Anderson Financial/dba LoanMax didn’t name the company’s officers, though it listed its headquarters address in Alpharetta, Georgia, and noted it had 73 stores in Virginia.

LoanMax noted that it had reported regulatory actions to the commission “under the assumption that the annual report would not be publicly disclosed.”

“Disclosing the information in question to the public could create a disincentive for motor vehicle title lenders to disclose information to the commission,” according to the report.

The commission will hold a hearing and take testimony on the dispute Jan. 22 in Richmond.

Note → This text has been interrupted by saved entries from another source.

import Literature.Computability.AlgebraicComplexity.BorderRankMatMulThreeBlocks
import HarnessLib

/-!
# Borel-fixed candidates of `⟨3,3,3⟩`: the relabelings `σ₂`, `σ₃`

Topic `Literature/Computability/AlgebraicComplexity`. The product relabelings

* `MatMul3.σ₂ = f₂ × g₂ : (a, b) = ((i,k),(i',j)) ↦ ((rev k, i), (i', rev j)) ∈ B × C`,
* `MatMul3.σ₃ = f₃ × g₃ : (a, b) ↦ ((k, i), (rev j, i')) ∈ A × C`

identifying the coordinates of the `(011)`-member `E₂ ≤ B ⊗ C` and of the `(101)`-member
`E₃ ≤ A ⊗ C` of a candidate triple of `⟨3,3,3⟩` with the `(110)` coordinates of
`BorderRankMatMulThreeBlocks.lean` (block `(j,k)`, position `(i,i')`, identity = a slice); used by
`BorderRankMatMulThreeTransportData.lean` (the moves in the new coordinates) and by the `(111)`
test (`BorderRankMatMulThreeTripleSound.lean`).

## References

* A. Conner, A. Harper, J. M. Landsberg, *New lower bounds for matrix multiplication and `det₃`*,
  Forum Math. Pi 11 (2023) e17, arXiv:1911.07981 — §2.5, §6. [ConnerHarperLandsberg2023]
-/

namespace Literature.Computability.AlgebraicComplexity

namespace BorderApolarity

namespace MatMul3

/-! ## The relabelings -/

/-- `A → B` part of `σ₂`: `(i,k) ↦ (rev k, i)`. [folklore] -/
def f₂ (a : I9') : I9' := (a.2.rev, a.1)

/-- `B → C` part of `σ₂`: `(i',j) ↦ (i', rev j)`. [folklore] -/
def g₂ (b : I9') : I9' := (b.1, b.2.rev)

/-- `A → A` part of `σ₃`: `(i,k) ↦ (k, i)`. [folklore] -/
def f₃ (a : I9') : I9' := (a.2, a.1)

/-- `B → C` part of `σ₃`: `(i',j) ↦ (rev j, i')`. [folklore] -/
def g₃ (b : I9') : I9' := (b.2.rev, b.1)

/-- `(110)`-coordinates → `(011)`-coordinates. [folklore] -/
def σ₂ : I9' × I9' → I9' × I9' := Prod.map f₂ g₂

/-- `(110)`-coordinates → `(101)`-coordinates. [folklore] -/
def σ₃ : I9' × I9' → I9' × I9' := Prod.map f₃ g₃

/-- `f₂` is a bijection. [folklore] -/
theorem f₂_bijective : Function.Bijective f₂ := by decide

/-- `g₂` is a bijection. [folklore] -/
theorem g₂_bijective : Function.Bijective g₂ := by decide

/-- `f₃` is a bijection. [folklore] -/
theorem f₃_bijective : Function.Bijective f₃ := by decide

/-- `g₃` is a bijection. [folklore] -/
theorem g₃_bijective : Function.Bijective g₃ := by decide

/-- `σ₂` is a bijection. [folklore] -/
theorem σ₂_bijective : Function.Bijective σ₂ := f₂_bijective.prodMap g₂_bijective

/-- `σ₃` is a bijection. [folklore] -/
theorem σ₃_bijective : Function.Bijective σ₃ := f₃_bijective.prodMap g₃_bijective

end MatMul3

end BorderApolarity

end Literature.Computability.AlgebraicComplexity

Whether the records are public is not entirely clear because the State Corporation Commission operates outside the Virginia open records laws.

That should change, said Megan Rhyne, executive director of the Virginia Coalition for Open Government.

Rhyne said the commission “regulates so many of the businesses that have direct impact on the public, yet there is far less ability to view the regulatory records … than the records of any other government agency or department.”

Some Virginia lawmakers are taking aim at the high interest rates charged by title lenders. This week, Gov. Terry McAuliffe, a Democrat, voiced his support for a bill to cap rates at 36 percent a year. That’s the ceiling for loans made to military personnel.

Yet efforts to limit interest charges have failed repeatedly in many states, including Virginia. A Center for Public Integrity investigation in December found that about 150 bills to reel in interest rates or curb abusive lending tactics died in 20 state legislatures over the past five years. Lenders often won the day by arguing rate caps would force them to shut their doors.

Executives with the title loan companies could not be reached for or declined to comment about the Center’s findings.

Critics accuse big title lenders of lining up support in statehouses with hefty political contributions, including more than half a million dollars in Virginia over the past decade.

In 2015, bills in the Virginia General Assembly to cap interest rates, restrict the number of loan stores in some jurisdictions and keep the stores at least 10 miles away from military bases all failed to pass.